The site will be a home to a variety of different content, including infographics, interactive visualisations and short analysis, exploring data from a range of ONS outputs.
And what about Let’s get married. OK - when?, a longform multimedia piece, including video, historical photos and static and animated charts. A production many newsrooms would be very proud of.
So what’s wrong with government institutions doing data journalism and producing editorial content? In the end, they are the ones that put all the effort in collecting the data. And they are the ones that know the data best. Great that they now offer their data and their insights in more beautiful formats, that are accessible to lay people. Right?
Zero sum
Well, in times of decreasing budgets, critics say that statistical offices should stick to their core tasks of gathering, checking and publishing raw data. Inevitably, resources that are spent on data journalism and multimedia productions are resources not spent on statistical work.
This discussion is also going on the Netherlands, where the Centraal Bureau voor de Statistiek is presenting itself more and more as a news organization, reacting to breaking news and playing a bigger role in the public debate. It now has a newsroom of 25 editors. At the same time, the collection of new data on 30 statistical time series was discontinued.
The CBS newsroom, called 'the most beautiful place I worked in in 30 years of media' by editor in chief Mike Ackermans.
Read Ook onze statistiek wordt nu bepaald door de waan van de dag (Dutch), if you would like to read more about the CBS case.
Data left unpublished
When statistical offices do data journalism, they produce editorial content. This means that stories have a focus and things are left out. In data terms, this means the published data is aggregated, filtered or translated into graphics.
As long as the full, raw, unaggregated dataset is published alongside the data story, this doesn’t really pose a problem. But when offices cultivate an attitude of ‘the story is published, the public is informed, no need anymore to publish the raw data’, then this does pose a problem. Because then offices will make the editorial choices of what is important in the data and anyone else with an interest in the data is cut off from the raw data.

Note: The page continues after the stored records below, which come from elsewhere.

/-
Copyright (c) 2026. All rights reserved.
Released under Apache 2.0 license as described in the file LICENSE.
-/
import Mathlib
import Summits.NavierStokesRegularity.NavierStokesRegularity.Theorems.EulerZoomLiouvillePowerGaugeEulerLiouvilleSelfSimilarKelvinFlowC2
import Literature.Analysis.FluidPDE.SelfSimilarEulerProfile

/-!
# Momentum along labels: the velocity of a self-similar Euler profile along backward orbits

SEEDS-R43 §1 (nsreg-p2 g33, spec t43-D) in the tree's BACKWARD convention, for the crux class
`PowerGaugeEulerLiouville` (MODEL lattice only; the crux `stmt-…-19832` is a class of
Euler / Navier–Stokes strata, not Navier–Stokes regularity).

Setting (as in the plates t40a / t42a): `U, P` a self-similar Euler profile with exponent `γ` and
centre `0` (`IsSelfSimilarEulerProfile γ 0 U P`), `V ∈ C¹` a cut-off of `U` with bounded
derivative agreeing with `U` on `ball 0 R_big`, and `Ψ_σ y = ODE.evolutionMap (selfSimilarTransport γ 0 V) 0 (−σ) y`
the backward similarity flow (`Ψ' = −(γΨ + V(Ψ))`, tree `C2.Kelvin.hasDerivAt_flow_neg`).

* (D1) `hasDerivAt_velocity_flow_neg` — inside the ball, `d/dσ U(Ψ_σ y) = (1−γ) U(Ψ_σ y) + ∇P(Ψ_σ y)`
  (chain rule + the profile equation `(1−γ)U + DU[γy + U] + ∇P = 0`);
* (D2) `hasDerivAt_inner_velocity_flow_neg` — the same paired with a fixed direction `e`;
* (D3) `hasDerivAt_exp_mul_inner_velocity_flow_neg` — the integrating factor `e^{−(1−γ)σ}` kills
  the amplification term: `d/dσ (e^{−(1−γ)σ}⟪U(Ψ_σ y), e⟫) = e^{−(1−γ)σ}⟪∇P(Ψ_σ y), e⟫`;
* (D4) `exp_mul_inner_velocity_sub_eq_integral` — DUHAMEL:
  `e^{−(1−γ)S}⟪U(Ψ_S y), e⟫ − ⟪U y, e⟫ = ∫₀^S e^{−(1−γ)r}⟪∇P(Ψ_r y), e⟫ dr` while the orbit stays
  in the ball on `[0, S]`;
* (D5) `abs_inner_velocity_le_of_pressure_bound` — hence, for `γ < 1` and `|⟪∇P(Ψ_r y), e⟫| ≤ B`
  on `[0, S]`: `|⟪U(Ψ_S y), e⟫| ≤ e^{(1−γ)S} (|⟪U y, e⟫| + B S)`.

Reading: along a BACKWARD label the velocity obeys `dU/dσ = (1−γ)U + ∇P` exactly — momentum is
amplified at rate `1−γ` backward (damped forward) and driven only by the pressure gradient.
[cite: ConstantinIgnatovaVicol2026Putative, §3.1.1 eq. (3.3), §3.4 eq. (3.19)–(3.20)]; the
calculus is [folklore].
-/

noncomputable section

set_option linter.dupNamespace false

open Set Metric Filter Topology Function InnerProductSpace MeasureTheory
open scoped RealInnerProductSpace

namespace Summit.NavierStokesRegularity.NavierStokesRegularity.Theorems.PowerGaugeEulerLiouville.Condenser

open Literature.Analysis Literature.Analysis.FluidPDE
open Summit.NavierStokesRegularity.NavierStokesRegularity.Theorems.PowerGaugeEulerLiouville

variable {γ : ℝ} {U V : EuclideanSpace ℝ (Fin 3) → EuclideanSpace ℝ (Fin 3)}
  {P : EuclideanSpace ℝ (Fin 3) → ℝ}

/-- The profile equation solved for the transport derivative:
`−DU(z)[γz + U z] = (1−γ) U z + ∇P z`. [cite: ConstantinIgnatovaVicol2026Putative, §3.1.1 eq. (3.3)] -/
theorem neg_fderiv_transport_eq (hprof : IsSelfSimilarEulerProfile γ 0 U P)
    (z : EuclideanSpace ℝ (Fin 3)) :
    -(fderiv ℝ U z (selfSimilarTransport γ 0 U z)) = (1 - γ) • U z + gradient P z := by
  have e := hprof.profile_eq_transport z
  rw [neg_eq_iff_eq_neg]
  linear_combination (norm := module) e

/-- The gradient of the (`C¹`) pressure profile is continuous. [folklore] -/
theorem continuous_gradient_pressure (hprof : IsSelfSimilarEulerProfile γ 0 U P) :
    Continuous (gradient P) := by
  have h : Continuous fun x => fderiv ℝ P x := hprof.contDiff_pressure.continuous_fderiv one_ne_zero
  exact (InnerProductSpace.toDual ℝ (EuclideanSpace ℝ (Fin 3))).symm.continuous.comp h

/-- **(D1) Velocity along a backward cut-off orbit, inside the ball.**  While `Ψ_σ y ∈ ball 0 R_big`
(where `V = U`), `d/dσ U(Ψ_σ y) = (1−γ) U(Ψ_σ y) + ∇P(Ψ_σ y)`.
[cite: ConstantinIgnatovaVicol2026Putative, §3.1.1 eq. (3.3)] -/
theorem hasDerivAt_velocity_flow_neg (hprof : IsSelfSimilarEulerProfile γ 0 U P)
    (hV : ContDiff ℝ 1 V) {K : ℝ} (hK : ∀ y, ‖fderiv ℝ V y‖ ≤ K) {Rbig : ℝ}
    (hVU : ∀ w ∈ ball (0 : EuclideanSpace ℝ (Fin 3)) Rbig, V w = U w) (y : EuclideanSpace ℝ (Fin 3))
    {σ : ℝ}
    (hz : ODE.evolutionMap (fun _ : ℝ => selfSimilarTransport γ 0 V) 0 (-σ) y ∈
      ball (0 : EuclideanSpace ℝ (Fin 3)) Rbig) :
    HasDerivAt (fun r => U (ODE.evolutionMap (fun _ : ℝ => selfSimilarTransport γ 0 V) 0 (-r) y))
      ((1 - γ) • U (ODE.evolutionMap (fun _ : ℝ => selfSimilarTransport γ 0 V) 0 (-σ) y) +
        gradient P (ODE.evolutionMap (fun _ : ℝ => selfSimilarTransport γ 0 V) 0 (-σ) y)) σ := by
  set z := ODE.evolutionMap (fun _ : ℝ => selfSimilarTransport γ 0 V) 0 (-σ) y with hzdef
  have h1 := (hprof.differentiable_velocity z).hasFDerivAt.comp_hasDerivAt σ
    (C2.Kelvin.hasDerivAt_flow_neg (γ := γ) hV hK y σ)
  have hW : selfSimilarTransport γ 0 V z = selfSimilarTransport γ 0 U z := by
    rw [selfSimilarTransport_apply, selfSimilarTransport_apply, hVU z hz]
  have e : fderiv ℝ U z ((-1 : ℝ) • selfSimilarTransport γ 0 V z) = (1 - γ) • U z + gradient P z := by
    rw [map_smul, hW, neg_one_smul, neg_fderiv_transport_eq hprof z]
  rw [← hzdef] at h1
  rw [e] at h1
  exact h1

/-- **(D2)** The same paired with a fixed direction `e`:
`d/dσ ⟪U(Ψ_σ y), e⟫ = (1−γ)⟪U(Ψ_σ y), e⟫ + ⟪∇P(Ψ_σ y), e⟫`. [folklore] -/
theorem hasDerivAt_inner_velocity_flow_neg (hprof : IsSelfSimilarEulerProfile γ 0 U P)
    (hV : ContDiff ℝ 1 V) {K : ℝ} (hK : ∀ y, ‖fderiv ℝ V y‖ ≤ K) {Rbig : ℝ}
    (hVU : ∀ w ∈ ball (0 : EuclideanSpace ℝ (Fin 3)) Rbig, V w = U w) (y : EuclideanSpace ℝ (Fin 3))
    (e : EuclideanSpace ℝ (Fin 3)) {σ : ℝ}
    (hz : ODE.evolutionMap (fun _ : ℝ => selfSimilarTransport γ 0 V) 0 (-σ) y ∈
      ball (0 : EuclideanSpace ℝ (Fin 3)) Rbig) :
    HasDerivAt
      (fun r => ⟪U (ODE.evolutionMap (fun _ : ℝ => selfSimilarTransport γ 0 V) 0 (-r) y), e⟫)
      ((1 - γ) * ⟪U (ODE.evolutionMap (fun _ : ℝ => selfSimilarTransport γ 0 V) 0 (-σ) y), e⟫ +
        ⟪gradient P (ODE.evolutionMap (fun _ : ℝ => selfSimilarTransport γ 0 V) 0 (-σ) y), e⟫) σ := by
  have h := (hasDerivAt_velocity_flow_neg hprof hV hK hVU y hz).inner ℝ (hasDerivAt_const σ e)
  simp only [inner_zero_right, zero_add, inner_add_left, real_inner_smul_left] at h
  exact h

/-- **(D3)** With the integrating factor `e^{−(1−γ)σ}` the amplification term cancels:
`d/dσ (e^{−(1−γ)σ}⟪U(Ψ_σ y), e⟫) = e^{−(1−γ)σ}⟪∇P(Ψ_σ y), e⟫`. [folklore] -/
theorem hasDerivAt_exp_mul_inner_velocity_flow_neg (hprof : IsSelfSimilarEulerProfile γ 0 U P)
    (hV : ContDiff ℝ 1 V) {K : ℝ} (hK : ∀ y, ‖fderiv ℝ V y‖ ≤ K) {Rbig : ℝ}
    (hVU : ∀ w ∈ ball (0 : EuclideanSpace ℝ (Fin 3)) Rbig, V w = U w) (y : EuclideanSpace ℝ (Fin 3))
    (e : EuclideanSpace ℝ (Fin 3)) {σ : ℝ}
    (hz : ODE.evolutionMap (fun _ : ℝ => selfSimilarTransport γ 0 V) 0 (-σ) y ∈
      ball (0 : EuclideanSpace ℝ (Fin 3)) Rbig) :
    HasDerivAt
      (fun r => Real.exp (-((1 - γ) * r)) *
        ⟪U (ODE.evolutionMap (fun _ : ℝ => selfSimilarTransport γ 0 V) 0 (-r) y), e⟫)
      (Real.exp (-((1 - γ) * σ)) *
        ⟪gradient P (ODE.evolutionMap (fun _ : ℝ => selfSimilarTransport γ 0 V) 0 (-σ) y), e⟫) σ := by
  have h1 : HasDerivAt (fun r : ℝ => -((1 - γ) * r)) (-((1 - γ) * 1)) σ :=
    ((hasDerivAt_id' σ).const_mul (1 - γ)).neg
  have hexp : HasDerivAt (fun r : ℝ => Real.exp (-((1 - γ) * r)))
      (Real.exp (-((1 - γ) * σ)) * (-((1 - γ) * 1))) σ := h1.exp
  have h : HasDerivAt
      (fun r => Real.exp (-((1 - γ) * r)) *
        ⟪U (ODE.evolutionMap (fun _ : ℝ => selfSimilarTransport γ 0 V) 0 (-r) y), e⟫)
      (Real.exp (-((1 - γ) * σ)) * (-((1 - γ) * 1)) *
          ⟪U (ODE.evolutionMap (fun _ : ℝ => selfSimilarTransport γ 0 V) 0 (-σ) y), e⟫ +
        Real.exp (-((1 - γ) * σ)) *
          ((1 - γ) * ⟪U (ODE.evolutionMap (fun _ : ℝ => selfSimilarTransport γ 0 V) 0 (-σ) y), e⟫ +
            ⟪gradient P (ODE.evolutionMap (fun _ : ℝ => selfSimilarTransport γ 0 V) 0 (-σ) y), e⟫)) σ :=
    hexp.mul (hasDerivAt_inner_velocity_flow_neg hprof hV hK hVU y e hz)
  exact h.congr_deriv (by ring)

/-- **(D4) DUHAMEL along a backward orbit that stays in the ball on `[0, S]`:**
`e^{−(1−γ)S}⟪U(Ψ_S y), e⟫ − ⟪U y, e⟫ = ∫₀^S e^{−(1−γ)r}⟪∇P(Ψ_r y), e⟫ dr`. [folklore] -/
theorem exp_mul_inner_velocity_sub_eq_integral (hprof : IsSelfSimilarEulerProfile γ 0 U P)
    (hV : ContDiff ℝ 1 V) {K : ℝ} (hK : ∀ y, ‖fderiv ℝ V y‖ ≤ K) {Rbig : ℝ}
    (hVU : ∀ w ∈ ball (0 : EuclideanSpace ℝ (Fin 3)) Rbig, V w = U w) (y : EuclideanSpace ℝ (Fin 3))
    (e : EuclideanSpace ℝ (Fin 3)) {S : ℝ} (hS : 0 ≤ S)
    (hin : ∀ r ∈ Icc (0 : ℝ) S, ODE.evolutionMap (fun _ : ℝ => selfSimilarTransport γ 0 V) 0 (-r) y ∈
      ball (0 : EuclideanSpace ℝ (Fin 3)) Rbig) :
    Real.exp (-((1 - γ) * S)) *
        ⟪U (ODE.evolutionMap (fun _ : ℝ => selfSimilarTransport γ 0 V) 0 (-S) y), e⟫ - ⟪U y, e⟫ =
      ∫ r in (0 : ℝ)..S, Real.exp (-((1 - γ) * r)) *
        ⟪gradient P (ODE.evolutionMap (fun _ : ℝ => selfSimilarTransport γ 0 V) 0 (-r) y), e⟫ := by
  have hderiv : ∀ r ∈ uIcc (0 : ℝ) S, HasDerivAt
      (fun r => Real.exp (-((1 - γ) * r)) *
        ⟪U (ODE.evolutionMap (fun _ : ℝ => selfSimilarTransport γ 0 V) 0 (-r) y), e⟫)
      (Real.exp (-((1 - γ) * r)) *
        ⟪gradient P (ODE.evolutionMap (fun _ : ℝ => selfSimilarTransport γ 0 V) 0 (-r) y), e⟫) r := by
    intro r hr
    rw [uIcc_of_le hS] at hr
    exact hasDerivAt_exp_mul_inner_velocity_flow_neg hprof hV hK hVU y e (hin r hr)
  -- backward orbits are continuous (cf. `NeedleClock.continuous_flow_neg_apply`)
  have hflow : Continuous fun r : ℝ =>
      ODE.evolutionMap (fun _ : ℝ => selfSimilarTransport γ 0 V) 0 (-r) y :=
    continuous_iff_continuousAt.2 fun r =>
      (C2.Kelvin.hasDerivAt_flow_neg (γ := γ) hV hK y r).continuousAt
  have hcont : Continuous fun r : ℝ => Real.exp (-((1 - γ) * r)) *
      ⟪gradient P (ODE.evolutionMap (fun _ : ℝ => selfSimilarTransport γ 0 V) 0 (-r) y), e⟫ :=
    (Real.continuous_exp.comp ((continuous_const.mul continuous_id).neg)).mul
      (((continuous_gradient_pressure hprof).comp hflow).inner continuous_const)
  rw [intervalIntegral.integral_eq_sub_of_hasDerivAt hderiv (hcont.intervalIntegrable _ _)]
  simp [ODE.evolutionMap_self]

/-- **(D5) BOUND.**  For `γ < 1`, if the orbit stays in the ball on `[0, S]` and
`|⟪∇P(Ψ_r y), e⟫| ≤ B` there, then `|⟪U(Ψ_S y), e⟫| ≤ e^{(1−γ)S} (|⟪U y, e⟫| + B S)`
(the spec's bound `Π` is spelled `B`: `Π` is a reserved token)
(crude: `e^{−(1−γ)r} ≤ 1` inside the Duhamel integral). [folklore] -/
theorem abs_inner_velocity_le_of_pressure_bound (hprof : IsSelfSimilarEulerProfile γ 0 U P)
    (hV : ContDiff ℝ 1 V) {K : ℝ} (hK : ∀ y, ‖fderiv ℝ V y‖ ≤ K) {Rbig : ℝ}
    (hVU : ∀ w ∈ ball (0 : EuclideanSpace ℝ (Fin 3)) Rbig, V w = U w) (y : EuclideanSpace ℝ (Fin 3))
    (e : EuclideanSpace ℝ (Fin 3)) {S : ℝ} (hS : 0 ≤ S)
    (hin : ∀ r ∈ Icc (0 : ℝ) S, ODE.evolutionMap (fun _ : ℝ => selfSimilarTransport γ 0 V) 0 (-r) y ∈
      ball (0 : EuclideanSpace ℝ (Fin 3)) Rbig)
    (hγ : γ < 1) {B : ℝ}
    (hB : ∀ r ∈ Icc (0 : ℝ) S,
      |⟪gradient P (ODE.evolutionMap (fun _ : ℝ => selfSimilarTransport γ 0 V) 0 (-r) y), e⟫| ≤ B) :
    |⟪U (ODE.evolutionMap (fun _ : ℝ => selfSimilarTransport γ 0 V) 0 (-S) y), e⟫| ≤
      Real.exp ((1 - γ) * S) * (|⟪U y, e⟫| + B * S) := by
  have hD := exp_mul_inner_velocity_sub_eq_integral hprof hV hK hVU y e hS hin
  -- the Duhamel integral is at most `B S`
  have hI : |∫ r in (0 : ℝ)..S, Real.exp (-((1 - γ) * r)) *
      ⟪gradient P (ODE.evolutionMap (fun _ : ℝ => selfSimilarTransport γ 0 V) 0 (-r) y), e⟫| ≤
      B * S := by
    have h := intervalIntegral.norm_integral_le_of_norm_le_const (a := (0 : ℝ)) (b := S) (C := B)
      (f := fun r => Real.exp (-((1 - γ) * r)) *
        ⟪gradient P (ODE.evolutionMap (fun _ : ℝ => selfSimilarTransport γ 0 V) 0 (-r) y), e⟫) ?_
    · simpa [Real.norm_eq_abs, abs_of_nonneg hS] using h
    intro r hr
    rw [uIoc_of_le hS] at hr
    have hr' : r ∈ Icc (0 : ℝ) S := ⟨hr.1.le, hr.2⟩
    have hexp1 : Real.exp (-((1 - γ) * r)) ≤ 1 := by
      rw [Real.exp_le_one_iff]
      nlinarith [hr.1]
    rw [norm_mul, Real.norm_eq_abs, Real.norm_eq_abs, abs_of_pos (Real.exp_pos _)]
    calc Real.exp (-((1 - γ) * r)) *
          |⟪gradient P (ODE.evolutionMap (fun _ : ℝ => selfSimilarTransport γ 0 V) 0 (-r) y), e⟫|
        ≤ 1 * B := mul_le_mul hexp1 (hB r hr') (abs_nonneg _) zero_le_one
      _ = B := one_mul B
  -- `e^{−(1−γ)S}|⟪U(Ψ_S), e⟫| ≤ |⟪U y, e⟫| + B S`
  set A := ⟪U (ODE.evolutionMap (fun _ : ℝ => selfSimilarTransport γ 0 V) 0 (-S) y), e⟫ with hA
  have h1 : Real.exp (-((1 - γ) * S)) * |A| ≤ |⟪U y, e⟫| + B * S := by
    have h2 : Real.exp (-((1 - γ) * S)) * A = ⟪U y, e⟫ + ∫ r in (0 : ℝ)..S,
        Real.exp (-((1 - γ) * r)) *
          ⟪gradient P (ODE.evolutionMap (fun _ : ℝ => selfSimilarTransport γ 0 V) 0 (-r) y), e⟫ := by
      linarith
    rw [← abs_of_pos (Real.exp_pos (-((1 - γ) * S))), ← abs_mul, h2]
    exact (abs_add_le _ _).trans (by linarith)
  have hpos : 0 < Real.exp ((1 - γ) * S) := Real.exp_pos _
  have hkey : |A| = Real.exp ((1 - γ) * S) * (Real.exp (-((1 - γ) * S)) * |A|) := by
    rw [← mul_assoc, ← Real.exp_add, add_neg_cancel, Real.exp_zero, one_mul]
  rw [hkey]
  exact mul_le_mul_of_nonneg_left h1 hpos.le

If you think this is an hypothetical scenario, do read Civil partnerships: the ONS and the data journalist by online journalism lecturer Andy Dickinson. He describes the case of an ONS dataset on civil partnerships that in September last year wasn’t published fully any more. Instead, the ONS made an analysis and only published a summary.
Data in times of less democracy
Less democratic leaders not seldom are in conflict with their statistical offices: the latter will sometimes show how bad the shape of the country is, while the former wants to demonstrate how well he or she is leading the country. As an example: read INDEC, the lying machine, on the war between the office of statistics and the Argentine government fought out over the inflation numbers in the country.
So official institutions, under direct control of the government, publishing data stories about how well or how bad the country is doing, are a risk. Framing data, cherry picking, changing definitions: a lot of techniques exist to spin a data story. And that is without even mentioning just falsifying data.
But are media doing their jobs?
I can imagine the following reasoning happening in the mind of the director of the national office for statistics:
- we publish a lot of costly data
- there are a lot of interesting stories to find in the data
- yet, every time we publish the data, media do not pick it up
- I have to show how relevant and impactful we are, we’ll lose budgets otherwise
- so let’s do the data journalism ourselves and make headlines that way.
It’s true: especially in smaller news rooms, numeracy and statistical knowledge are generally quite low. And with the existing time pressure natural to news rooms, stories hidden in data are usually overlooked and official statistics don’t make it into the news because of that.